The job of compiler is splitted into several phases with well defined interfaces.These phases operate in sequence and the output of one phase is input of next one.
A common division into phases is described below. In some compilers, the ordering of phases may differ slightly, some phases may be combined or split into several phases or some extra phases may be inserted between those mentioned below.
This phase will do the reading and analysing the program text.The text is read and divided into tokens, each of which corresponds to a symbol in the programming language, e.g., a variable name, keyword or number.
This phase takes the list of tokens produced by the lexical analysis and arranges these in a tree-structure (called the syntax tree) that reflects the structure of the program. This phase is often called parsing.
This phase analyses the syntax tree to determine if the program violates certain consistency requirements, e.g., if a variable is used but not declared or if it is used in a context that does not make sense given the type of the variable, such as trying to use a boolean value as a function pointer.
Intermediate code generation
The program is translated to a simple machineindependent intermediate language. Register allocation The symbolic variable names used in the intermediate code are translated to numbers, each of which corresponds to a register in the target machine code.
Machine code generation
The intermediate language is translated to assembly language (a textual representation of machine code) for a specific machine architecture.
Assembly and linking
The assembly-language code is translated into binary representation and addresses of variables, functions, etc., are determined.

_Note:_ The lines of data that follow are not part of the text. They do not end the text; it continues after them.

import Summits.QuantumFields.YangMills.Theorems.BalabanUVNodesK2JsOfRecord
import Literature.MathematicalPhysics.QuantumFieldTheory.Balaban1983to89.Beta.RemainderResidue
import Literature.MathematicalPhysics.QuantumFieldTheory.Balaban1983to89.Beta.DriftRemainder
import Summits.QuantumFields.BalabanUV.Gaps.CapSignsConstRoad
import Summits.QuantumFields.YangMills.Theorems.BalabanUVNodesK1EndOfNodes13PWSOfPartialSums

/-!
# BalabanUVNodes ∕ K1⁷ — THE CRUX's β-SIDE IN K2⁷'s CURRENT (v3, LINE 1′ «named jets») CURRENCY: `StabilityBAtRecordR13SepCoPH` BY NAME from K1⁷'s STUB 1 in ceiling-uniform
# form and K2⁷'s two registered stub texts `D1AtShadowingJets` ∧ `RemAtSomeJets` (plan g80 `K2Skeleton13SepCoPHv3`, bdd723a03d54) — the remainder package `RemAt` CARRIES the
# ceiling, so NO β letter is left on the K1 side

TRACK A (YM-PLAN §2d), node N24 (binder B2, COMPOSITE), WIDTH SEAT `pub-ymgap-dag-n24-w1` (director-ym №197 ∕ HUMAN RULING D-0149; plan W-SEAT-START-LIST §1 n24 ITEM 1, fifth
module).  Key of record: K1⁷ `StabilityBAtRecordR13SepCoPH` = stmt-QuantumFields-20542; `--supports` it AS A HELPER (count-neutral).  Companions: this seat's `…K1EndOfNodes13PWSOfPartialSums`
(p588006: (2.6) [III] and the END headline from BOUNDED-BELOW PARTIAL SUMS; the θ-keyed `stabilityB_body_of_rung1At_of_partialSumsH_of_ceiling`) and `…K1EndOfNodes13PWSOfK2Pair`
(p588994: the same fed by K2⁷'s rev-24 (190)-chain pair `D1AtRecord13` ∧ `D4AtSlopeOfD1Record13`, superseded as registered texts by plan g80's v3 at 00:31Z 2026-08-28 but kept on
v3's line 2); THIS file is the v3 LINE-1′ edition, reading DEF-1's helper `BalabanUVNodesK2JsOfRecord` (`StepColourData`, `beta0OfJs`, `BoxRemainder`,
`betaPartialSumsLowerH_of_drift_boxRemainder`) BY NAME.

THE POINT.  v3's shared letter `RemAt F κ θ hP` = «on SOME box `]0, γ₀] ⊆ ]0, θ.γ]`: `|β_{k+1}(p) − beta0OfJs F κ k| ≤ C_r·p_k` (`BoxRemainder`), seam `C_r γ₀ ≤ stepBal 2 F.L`, (C), and
the printed ceiling `BetaUpperH β′ γ₀`»; stub 1′ `D1AtShadowingJets` = «`RemAt` ⟹ the named numbers drift with slope `stepBal 2 F.L`».  DEF-1's `betaPartialSumsLowerH_of_drift_boxRemainder`
turns the two into `FlowStepRuns.BetaPartialSumsLowerH 2A γ₀ D.βfun`; `RemAt` itself hands the ceiling `β′`.  So the companion's θ-keyed consequent needs NOTHING beyond the two v3 stub
texts at θ and a rung-1 world whose ceiling `w.βup` is at least `β′` — which a CEILING-UNIFORM rung-1 family supplies by choice.
* §1 ★★ `stabilityB_body_of_rung1At_of_drift_boxRemainder_of_ceiling` (general `N`, generic reference sequence `b`, slope `s`) — the consequent at θ from a rung-1 datum +
  `OneLoopDrift s A b` + `BoxRemainder (datumOfRecord₁₃SepCoPH θ h).βfun b C_r γ₀` + `0 ≤ C_r` + `C_r γ₀ ≤ s` + `BetaUpperH w.βup γ₀ (…).βfun`.
* §1b ★★ `stabilityB_body_of_rung1At_of_drift_remainderConst_le` (general `N`) — the consequent at θ from a rung-1 datum + `OneLoopDrift d A β⁰_θ` + the CONSTANT-FORM remainder
  `RemainderConst (split₁₃ θ) γ₀ s` + `s ≤ d` + ceiling `d + 2A + s ≤ w.βup` — NO continuity; the common consumer of K2⁷'s line 1 (rev 24) and v3's line 2 (`everySlope_of_shiftRate_anchor`
  at `s := stepBal`); `stabilityB_body_of_rung1At_of_drift_everySlope` — the same fed by line 2's lever output `Gaps.EverySlope` at `s := d`.
* §2 ★★★ `stabilityB_body_of_rung1At_of_remAt_of_d1Shadowing` (`N = 2`) — the consequent at θ from a rung-1 datum + the BODY of `RemAt F κ θ h` (spelled out) + stub 1′'s drift
  conclusion for that κ + the ceiling match `β′ ≤ w.βup` for the package's `β′` (stated as: the package's ceiling constant is at most `w.βup`).
* §3 ★★★★★ `stabilityBAtRecordR13SepCoPH_of_stub1CeilingUniform_of_k2NamedJetsStubs` (`N = 2`) — THE ROUTE DECL BY NAME from the CEILING-UNIFORM rung-1 text
  («`∃ θ h, (ZhUnity ∧ SlotsNondegenerate₁₃) ∧ Admissible ∧ ∀ c, ∃ w, c ≤ w.βup ∧ RecordS θ h w ∧ ∀ P, Nodes (leavesP w P)`») and K2⁷ v3's `D1AtShadowingJets` ∧ `RemAtSomeJets` texts
  VERBATIM — no β letter on the K1 side.
* §4 ★★★★ `stabilityBAtRecordR13SepCoPH_of_stub1_of_k2NamedJetsStubs_of_ceiling_at_witness` (`N = 2`) — the same from the REGISTERED rung-1 text (v5, `RecordS` unfolded) plus
  «at every rung-1 witness: every `RemAt`-package ceiling is at most `w.βup`» (the non-uniform form: the ceiling match is the one K1-side letter).

HONEST SCOPE ∕ A6.  Implications only; the rung-1 texts, K2⁷'s stub texts and the ceiling match are DISPLAYED hypotheses inhabited at NO θ here («not exhibited», №167); K2⁷ v3's stubs
are OPEN ((P6) — the VALUE of κ — unpinned; instance 0∕1); whether the rung-1 children's deliveries are ceiling-uniform is the rung-1 lanes' mathematics, NOT claimed.  Nothing of Bałaban
asserted; K1⁷ ∕ K2⁷ NOT closed; N24 COMPOSITE — no discharge, no count claim (typed 28∕28 · discharged 5∕27 unmoved).  One finite 𝕋⁴ programme at fixed ε, Bałaban AS PRINTED; R4 closes
ONLY the conditional finite-𝕋⁴ rung `BalabanLadder.UV` — the YM mass gap (Clay) is NOT proved by any of this; nothing continuum ∕ ℝ⁴ ∕ OS.  Theorems only: no `def`, no `instance`, no
`sorry`, standard axioms.
-/

noncomputable section
/-- **THE JOINT PER-HOP A-PRIORI PACKAGE (flat, scale 1), by continuous induction.** See the module docstring for the
loop; hypotheses in order: the two global solutions with a common sup bound `M` and the partial-energy bound `2E` of `X`;
the geometry (`a ≤ e`, window `W` above `e+3`); gauge and clock parameters (`σ τ₁ ≤ 1`); the pulse tail `η_blk` on the
block neighbourhood `[a−1, e+2]` and its window energy `≥ E_W` during the hop; the initial core gauge datum `B` and near
energy `V₀`; the bootstrap levels `b₁ < a₁`, `b₂ < a₂` and the closing conditions.
[cite: Tao2016AveragedNS, §4 Lemma 4.1 (4.3), (4.8), §6.3–6.4 (statement shape: a-priori control during one checkpoint step); route TaoLadderRungTwoFlat, LADDER §49.5 (the two-zone loop within a hop), HopTube `TubeStepCore`+`TubeStepNear`] -/
theorem hop_apriori_flat {ε : ℝ} {Φ X : Fin 2 → ℤ → ℝ → ℝ} (hΦ : IsGlobalSol ε Φ) (hX : IsGlobalSol ε X)
    (hε : 0 ≤ ε) {M E : ℝ} (hΦb : ∀ i n t, |Φ i n t| ≤ M) (hXb : ∀ i n t, |X i n t| ≤ M)
    (hEn : ∀ (t : ℝ) (S : Finset ℤ), ∑ n ∈ S, ∑ i : Fin 2, X i n t ^ 2 ≤ 2 * E)
    {a e : ℤ} (hae : a ≤ e) (W : Finset ℤ) (hW : ∀ n ∈ W, e + 3 ≤ n)
    {g b θ σ τ₁ : ℝ} (hg : 1 ≤ g) (hb : 1 ≤ b) (hθ : 0 ≤ θ) (hτ₁ : 0 ≤ τ₁) (hσ : 0 ≤ σ) (hστ : σ * τ₁ ≤ 1)
    {ηblk : ℝ} (hηblk0 : 0 ≤ ηblk)
    (hΦblk : ∀ i, ∀ n ∈ Finset.Icc (a - 1) (e + 2), ∀ t ∈ Icc 0 τ₁, |Φ i n t| ≤ ηblk)
    {EW : ℝ} (hEW : ∀ t ∈ Icc 0 τ₁, EW ≤ ∑ n ∈ W, ∑ i : Fin 2, Φ i n t ^ 2)
    {B V₀ : ℝ} (hB : ∀ i k, geomGauge g b i k * |truncFam e (X - Φ) i k 0| ≤ B)
    (hV₀ : coMovingEnergyOn (Finset.Icc a (e + 1)) θ ((e : ℝ) + 1) (X - Φ) 0 ≤ V₀)
    {a₁ b₁ a₂ b₂ ωW Rstar A r₁ μ : ℝ} (hab₁ : b₁ < a₁) (hab₂ : b₂ < a₂)
    (hV₀b : V₀ ≤ b₁) (hr0b : |(X - Φ) 0 (e + 1) 0| ≤ b₂)
    (hωW0 : 0 < ωW) (hωW : ∀ i, ∀ n ∈ W, ωW ≤ geomGauge g b i n)
    (hRstar : (B + (geomGauge g b 0 (e + 1) * (Real.sqrt (2 * Real.exp (2 * θ) * a₁) *
                  (2 * ηblk + Real.sqrt (2 * Real.exp (2 * θ) * a₁) + ε * (ηblk + a₂)))
              + geomGauge g b 1 e * (a₂ * (ηblk + ε * (2 * ηblk + a₂)))) * τ₁)
            * Real.exp (2 * tableAbsSum shiftSetFlat (mirrorTable ε ε) * M * max g b * τ₁) ≤ Rstar)
    (hC2 : Rstar ≤ geomGauge g b 0 (e + 1) * b₂)
    (hr₁ : Rstar ≤ geomGauge g b 0 (e + 2) * r₁) (hr₁A : r₁ ≤ A)
    (hAJB : Real.sqrt (2 * E - (max 0 (Real.sqrt EW - Rstar / ωW * Real.sqrt (2 * (W.card : ℝ)))) ^ 2)
              + ηblk ≤ A)
    (hμ : 0 < μ) (hμle : μ ≤ σ * θ - 2 * (1 + ε) * 1 * (A * Real.sinh (θ / 2) + ηblk * (3 + Real.exp θ)))
    (hC1 : V₀ + (Real.exp (θ * ((a : ℝ) - ((e : ℝ) + 1))) * ((1 + ε) * 1 * A ^ 2 * (A + ηblk))
                  + (1 + ε) * 1 * r₁ * (A ^ 2 + ηblk * r₁)) / μ ≤ b₁) :
    ∀ t ∈ Icc 0 τ₁,
      coMovingEnergyOn (Finset.Icc a (e + 1)) θ ((e : ℝ) + 1 + σ * t) (X - Φ) t ≤ b₁ ∧
        |(X - Φ) 0 (e + 1) t| ≤ b₂ := by
  -- elementary monotonicity of the Grönwall majorant `(B + F s)e^{L s}` in `s`
  have hmono : ∀ {B' F' L' s' τ' : ℝ}, 0 ≤ B' → 0 ≤ F' → 0 ≤ L' → 0 ≤ s' → s' ≤ τ' →
      (B' + F' * s') * Real.exp (L' * s') ≤ (B' + F' * τ') * Real.exp (L' * τ') := by
    intro B' F' L' s' τ' hB' hF' hL' hs' hsτ
    have h1 : B' + F' * s' ≤ B' + F' * τ' := by linarith [mul_le_mul_of_nonneg_left hsτ hF']
    have h2 : Real.exp (L' * s') ≤ Real.exp (L' * τ') := Real.exp_le_exp.mpr (mul_le_mul_of_nonneg_left hsτ hL')
    have h3 : 0 ≤ B' + F' * τ' := by nlinarith
    exact mul_le_mul h1 h2 (Real.exp_pos _).le h3
  -- signs and elementary facts
  have hωpos : ∀ j n, 0 < geomGauge g b j n := fun j n => geomGauge_pos (by linarith) (by linarith) j n
  have hb₂0 : 0 ≤ b₂ := (abs_nonneg _).trans hr0b
  have ha₂0 : 0 ≤ a₂ := hb₂0.trans hab₂.le
  have hV00 : 0 ≤ coMovingEnergyOn (Finset.Icc a (e + 1)) θ ((e : ℝ) + 1) (X - Φ) 0 :=
    coMovingEnergyOn_nonneg _ _ _ _ _
  have hV₀0 : 0 ≤ V₀ := hV00.trans hV₀
  have hb₁0 : 0 ≤ b₁ := hV₀0.trans hV₀b
  have ha₁0 : 0 ≤ a₁ := hb₁0.trans hab₁.le
  have hqbar0 : 0 ≤ Real.sqrt (2 * Real.exp (2 * θ) * a₁) := Real.sqrt_nonneg _
  have hB0 : 0 ≤ B := le_trans (mul_nonneg (hωpos 0 0).le (abs_nonneg _)) (hB 0 0)
  have hF0 : 0 ≤ geomGauge g b 0 (e + 1) * (Real.sqrt (2 * Real.exp (2 * θ) * a₁) *
        (2 * ηblk + Real.sqrt (2 * Real.exp (2 * θ) * a₁) + ε * (ηblk + a₂)))
      + geomGauge g b 1 e * (a₂ * (ηblk + ε * (2 * ηblk + a₂))) := by
    have h1 := (hωpos 0 (e + 1)).le
    have h2 := (hωpos 1 e).le
    positivity
  have hM0 : 0 ≤ M := (abs_nonneg _).trans (hΦb 0 0 0)
  have hL0 : 0 ≤ 2 * tableAbsSum shiftSetFlat (mirrorTable ε ε) * M * max g b := by
    have := tableAbsSum_nonneg shiftSetFlat (mirrorTable ε ε)
    have : 0 ≤ max g b := le_trans (by linarith) (le_max_left g b)
    positivity
  have hRstar0 : 0 ≤ Rstar := by
    refine le_trans ?_ hRstar
    exact mul_nonneg (by positivity) (Real.exp_pos _).le
  have hr₁0 : 0 ≤ r₁ := by
    by_contra hneg
    rw [not_le] at hneg
    have : geomGauge g b 0 (e + 2) * r₁ < 0 := mul_neg_of_pos_of_neg (hωpos 0 (e + 2)) hneg
    linarith
  have hA0 : 0 ≤ A := hr₁0.trans hr₁A
  have hEbar0 : 0 ≤ Real.exp (θ * ((a : ℝ) - ((e : ℝ) + 1))) * ((1 + ε) * 1 * A ^ 2 * (A + ηblk))
      + (1 + ε) * 1 * r₁ * (A ^ 2 + ηblk * r₁) := by positivity
  -- continuity of the two quantities
  have huc : ∀ j n, Continuous ((X - Φ) j n) := fun j n => by
    have h : Continuous fun t => X j n t - Φ j n t := (hX.continuous j n).sub (hΦ.continuous j n)
    have e1 : (X - Φ) j n = fun t => X j n t - Φ j n t := by funext t; simp
    rw [e1]; exact h
  have hVc : ContinuousOn (fun t => coMovingEnergyOn (Finset.Icc a (e + 1)) θ ((e : ℝ) + 1 + σ * t) (X - Φ) t)
      (Icc 0 τ₁) :=
    continuousOn_coMovingEnergyOn (θ := θ) (σ := σ) (n₀ := (e : ℝ) + 1) (t₁ := 0) (t₂ := τ₁)
      (Finset.Icc a (e + 1)) (u := X - Φ) (fun i n _ => (huc i n).continuousOn)
  have hrc : ContinuousOn (fun t => |(X - Φ) 0 (e + 1) t|) (Icc 0 τ₁) := ((huc 0 (e + 1)).abs).continuousOn
  have hV0' : (fun t => coMovingEnergyOn (Finset.Icc a (e + 1)) θ ((e : ℝ) + 1 + σ * t) (X - Φ) t) 0 ≤ b₁ := by
    have e0 : (e : ℝ) + 1 + σ * 0 = (e : ℝ) + 1 := by ring
    simp only [e0]
    exact hV₀.trans hV₀b
  -- THE STEP of the continuous induction
  have hstep : ∀ t ∈ Icc 0 τ₁,
      (∀ s ∈ Icc 0 t, (fun t => coMovingEnergyOn (Finset.Icc a (e + 1)) θ ((e : ℝ) + 1 + σ * t) (X - Φ) t) s ≤ a₁ ∧
        (fun t => |(X - Φ) 0 (e + 1) t|) s ≤ a₂) →
      (fun t => coMovingEnergyOn (Finset.Icc a (e + 1)) θ ((e : ℝ) + 1 + σ * t) (X - Φ) t) t ≤ b₁ ∧
        (fun t => |(X - Φ) 0 (e + 1) t|) t ≤ b₂ := by
    intro t ht hpast
    simp only [] at hpast ⊢
    have ht0 : 0 ≤ t := ht.1
    have htτ : t ≤ τ₁ := ht.2
    -- (a) the near edge amplitude on [0, t]
    have hedge : e ∈ Finset.Icc a (e + 1) := by rw [Finset.mem_Icc]; exact ⟨hae, by omega⟩
    have hq : ∀ s ∈ Icc 0 t, |(X - Φ) 1 e s| ≤ Real.sqrt (2 * Real.exp (2 * θ) * a₁) := by
      intro s hs
      have hVs := (hpast s hs).1
      have h1 := abs_behind_le_of_coMovingEnergyOn (Finset.Icc a (e + 1)) θ ((e : ℝ) + 1 + σ * s) (X - Φ) s hedge 1
      refine h1.trans (Real.sqrt_le_sqrt ?_)
      have hσs : σ * s ≤ 1 := le_trans (mul_le_mul_of_nonneg_left (hs.2.trans htτ) hσ) hστ
      have hw : Real.exp (θ * ((e : ℝ) + 1 + σ * s - (e : ℝ))) ≤ Real.exp (2 * θ) := by
        have hθσ : θ * (σ * s) ≤ θ * 1 := mul_le_mul_of_nonneg_left hσs hθ
        exact Real.exp_le_exp.mpr (by linarith)
      have hVs0 : 0 ≤ coMovingEnergyOn (Finset.Icc a (e + 1)) θ ((e : ℝ) + 1 + σ * s) (X - Φ) s :=
        coMovingEnergyOn_nonneg _ _ _ _ _
      have := mul_le_mul hw hVs hVs0 (Real.exp_pos _).le
      linarith
    -- (b) the core gauge deviation on [0, t]
    have hrs : ∀ s ∈ Icc 0 t, |(X - Φ) 0 (e + 1) s| ≤ a₂ := fun s hs => (hpast s hs).2
    have hΦe : ∀ s ∈ Icc 0 t, |Φ 1 e s| ≤ ηblk := fun s hs =>
      hΦblk 1 e (by rw [Finset.mem_Icc]; omega) s ⟨hs.1, hs.2.trans htτ⟩
    have hΦe1 : ∀ s ∈ Icc 0 t, |Φ 0 (e + 1) s| ≤ ηblk := fun s hs =>
      hΦblk 0 (e + 1) (by rw [Finset.mem_Icc]; omega) s ⟨hs.1, hs.2.trans htτ⟩
    have hcore : ∀ (i : Fin 2) (k : ℤ), ∀ s ∈ Icc 0 t,
        geomGauge g b i k * |truncFam e (X - Φ) i k s| ≤ Rstar := by
      intro i k s hs
      have h := core_apriori_flat (T := t) hΦ hX hε hΦb hXb hg hb hB hΦe hΦe1 hηblk0 hq hqbar0 hrs ha₂0 i k hs
      exact h.trans ((hmono hB0 hF0 hL0 hs.1 (hs.2.trans htτ)).trans hRstar)
    -- (c) the core conjunct at time t
    have hrt : |(X - Φ) 0 (e + 1) t| ≤ b₂ := by
      have h := hcore 0 (e + 1) t ⟨ht0, le_rfl⟩
      rw [truncFam_of_le le_rfl] at h
      exact le_of_mul_le_mul_left (h.trans hC2) (hωpos 0 (e + 1))
    -- (d) sup-closeness on the pulse window and the junk amplitude outside it, on [0, t]
    have hdevW : ∀ s ∈ Icc 0 t, ∀ i, ∀ n ∈ W, |X i n s - Φ i n s| ≤ Rstar / ωW := by
      intro s hs i n hn
      have hk : e + 1 ≤ n := by have := hW n hn; omega
      have h := hcore i n s hs
      rw [truncFam_of_le hk] at h
      rw [le_div_iff₀ hωW0]
      have e1 : (X - Φ) i n s = X i n s - Φ i n s := by simp
      calc |X i n s - Φ i n s| * ωW = ωW * |(X - Φ) i n s| := by rw [e1]; ring
        _ ≤ geomGauge g b i n * |(X - Φ) i n s| := mul_le_mul_of_nonneg_right (hωW i n hn) (abs_nonneg _)
        _ ≤ Rstar := h
    have hamp : ∀ s ∈ Icc 0 t, ∀ i, ∀ n ∈ Finset.Icc (a - 1) (e + 2), |(X - Φ) i n s| ≤ A := by
      intro s hs i n hn
      have hnW : n ∉ W := by
        intro hnW
        have := hW n hnW
        rw [Finset.mem_Icc] at hn
        omega
      have hδ0 : 0 ≤ Rstar / ωW := div_nonneg hRstar0 hωW0.le
      have hX' := abs_le_of_energy_budget (z := fun i n => X i n s) (φ := fun i n => Φ i n s) W (hEn s) hδ0
        (hdevW s hs) hnW i
      have hXA : |X i n s|
          ≤ Real.sqrt (2 * E - (max 0 (Real.sqrt EW - Rstar / ωW * Real.sqrt (2 * (W.card : ℝ)))) ^ 2) :=
        hX'.trans (junkBound_mono (hEW s ⟨hs.1, hs.2.trans htτ⟩))
      have hΦA : |Φ i n s| ≤ ηblk := hΦblk i n hn s ⟨hs.1, hs.2.trans htτ⟩
      have htri : |(X - Φ) i n s| ≤ |X i n s| + |Φ i n s| := by
        have e1 : (X - Φ) i n s = X i n s - Φ i n s := by simp
        rw [e1]; exact abs_sub _ _
      linarith
    -- (e) the near conjunct at time t: decay on [0, t]
    have hVt : coMovingEnergyOn (Finset.Icc a (e + 1)) θ ((e : ℝ) + 1 + σ * t) (X - Φ) t ≤ b₁ := by
      have haP : a ≤ e + 1 := by omega
      have hA' : ∀ s ∈ Ioo 0 t, ∀ i, ∀ n ∈ Finset.Icc (a - 1) (e + 1 + 1), |(X - Φ) i n s| ≤ A := by
        intro s hs i n hn
        have e2 : e + 1 + 1 = e + 2 := by ring
        rw [e2] at hn
        exact hamp s ⟨hs.1.le, hs.2.le⟩ i n hn
      have hM' : ∀ s ∈ Ioo 0 t, ∀ i, ∀ n ∈ Finset.Icc (a - 1) (e + 1 + 1), |Φ i n s| ≤ ηblk := by
        intro s hs i n hn
        have e2 : e + 1 + 1 = e + 2 := by ring
        rw [e2] at hn
        exact hΦblk i n hn s ⟨hs.1.le, hs.2.le.trans htτ⟩
      have hE' : ∀ s ∈ Ioo 0 t,
          Real.exp (θ * ((a : ℝ) - ((e : ℝ) + 1 + σ * s))) * |fluxT ε 0 (X - Φ) (a - 1) s|
            + Real.exp (θ * ((((e + 1 : ℤ)) : ℝ) - ((e : ℝ) + 1 + σ * s))) * |fluxT ε 0 (X - Φ) (e + 1) s|
            + (1 + ε) * 1 * ηblk *
              (Real.exp (θ * ((a : ℝ) - ((e : ℝ) + 1 + σ * s))) * (X - Φ) 1 (a - 1) s ^ 2
                + Real.exp (θ * ((((e + 1 : ℤ)) : ℝ) - ((e : ℝ) + 1 + σ * s))) * (X - Φ) 0 (e + 1 + 1) s ^ 2)
            ≤ Real.exp (θ * ((a : ℝ) - ((e : ℝ) + 1))) * ((1 + ε) * 1 * A ^ 2 * (A + ηblk))
              + (1 + ε) * 1 * r₁ * (A ^ 2 + ηblk * r₁) := by
        intro s hs
        have hs' : s ∈ Icc 0 t := ⟨hs.1.le, hs.2.le⟩
        have hσs : 0 ≤ σ * s := mul_nonneg hσ hs.1.le
        have hqa : |(X - Φ) 1 (a - 1) s| ≤ A := hamp s hs' 1 (a - 1) (by rw [Finset.mem_Icc]; omega)
        have hpa : |(X - Φ) 0 a s| ≤ A := hamp s hs' 0 a (by rw [Finset.mem_Icc]; omega)
        have hqP : |(X - Φ) 1 (e + 1) s| ≤ A := hamp s hs' 1 (e + 1) (by rw [Finset.mem_Icc]; omega)
        have hrr : |(X - Φ) 0 (e + 1 + 1) s| ≤ r₁ := by
          have e2 : e + 1 + 1 = e + 2 := by ring
          have h := hcore 0 (e + 2) s hs'
          rw [truncFam_of_le (by omega)] at h
          rw [e2]
          exact le_of_mul_le_mul_left (h.trans hr₁) (hωpos 0 (e + 2))
        have hPne : (((e + 1 : ℤ)) : ℝ) ≤ (e : ℝ) + 1 + σ * s := by push_cast; linarith
        have hc1 : ∀ n : ℤ, clock 0 n ≤ 1 := fun n => by unfold clock; simp
        have hedge := edgeInput_le (θ := θ) (ne := (e : ℝ) + 1 + σ * s) hε (by norm_num) hθ hηblk0 (X - Φ) s
          hPne hqa hpa hqP hrr hr₁A (hc1 _) (hc1 _)
        refine hedge.trans ?_
        have hX0 : 0 ≤ (1 + ε) * 1 * A ^ 2 * (A + ηblk) := by positivity
        have hw : Real.exp (θ * ((a : ℝ) - ((e : ℝ) + 1 + σ * s))) ≤ Real.exp (θ * ((a : ℝ) - ((e : ℝ) + 1))) :=
          Real.exp_le_exp.mpr (mul_le_mul_of_nonneg_left (by linarith [hσs]) hθ)
        exact add_le_add_left (mul_le_mul_of_nonneg_right hw hX0) _
      have hdecay := coMovingEnergyOn_decay_of_globalSol (n₀ := (e : ℝ) + 1) (σ := σ) (θ := θ) hε hθ haP ht0
        hΦ hX hA' hM' hE' hμ hμle
      -- read the decay at time t
      have e0 : (e : ℝ) + 1 + σ * 0 = (e : ℝ) + 1 := by ring
      rw [e0, sub_zero] at hdecay
      have hexp1 : Real.exp (-μ * t) ≤ 1 := by
        have hμt : 0 ≤ μ * t := mul_nonneg hμ.le ht0
        exact Real.exp_le_one_iff.mpr (by linarith)
      have h1 : Real.exp (-μ * t) * coMovingEnergyOn (Finset.Icc a (e + 1)) θ ((e : ℝ) + 1) (X - Φ) 0 ≤ V₀ := by
        calc Real.exp (-μ * t) * coMovingEnergyOn (Finset.Icc a (e + 1)) θ ((e : ℝ) + 1) (X - Φ) 0
            ≤ 1 * coMovingEnergyOn (Finset.Icc a (e + 1)) θ ((e : ℝ) + 1) (X - Φ) 0 :=
              mul_le_mul_of_nonneg_right hexp1 hV00
          _ ≤ V₀ := by rw [one_mul]; exact hV₀
      have h2 : (Real.exp (θ * ((a : ℝ) - ((e : ℝ) + 1))) * ((1 + ε) * 1 * A ^ 2 * (A + ηblk))
              + (1 + ε) * 1 * r₁ * (A ^ 2 + ηblk * r₁)) * (1 - Real.exp (-μ * t)) / μ
          ≤ (Real.exp (θ * ((a : ℝ) - ((e : ℝ) + 1))) * ((1 + ε) * 1 * A ^ 2 * (A + ηblk))
              + (1 + ε) * 1 * r₁ * (A ^ 2 + ηblk * r₁)) / μ := by
        rw [div_le_div_iff_of_pos_right hμ]
        have hexp0 : 0 ≤ Real.exp (-μ * t) := (Real.exp_pos _).le
        have h3 := mul_le_mul_of_nonneg_left (show (1 - Real.exp (-μ * t)) ≤ 1 by linarith) hEbar0
        exact h3.trans_eq (mul_one _)
      exact hdecay.trans ((add_le_add h1 h2).trans hC1)
    exact ⟨hVt, hrt⟩
  -- continuous induction
  exact Bootstrap.Icc_induction₂ hτ₁ hVc hrc hab₁ hab₂ hV0' hr0b hstep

The first three phases are collectively called the frontend of the compiler and the last three phases are collectively called the backend.
The middle part of the compiler is in this context only the intermediate code generation, but this often includes various optimisations and transformations on the intermediate code.
Each phase, through checking and transformation, establishes stronger invariants on the things it passes on to the next, so that writing each subsequent phase is easier than if these have to take all the preceding into account.
For example, the type checker can assume absence of syntax errors and the code generation can assume absence of type errors.
Assembly and linking are typically done by programs supplied by the machine or operating system vendor, and are hence not part of the compiler itself.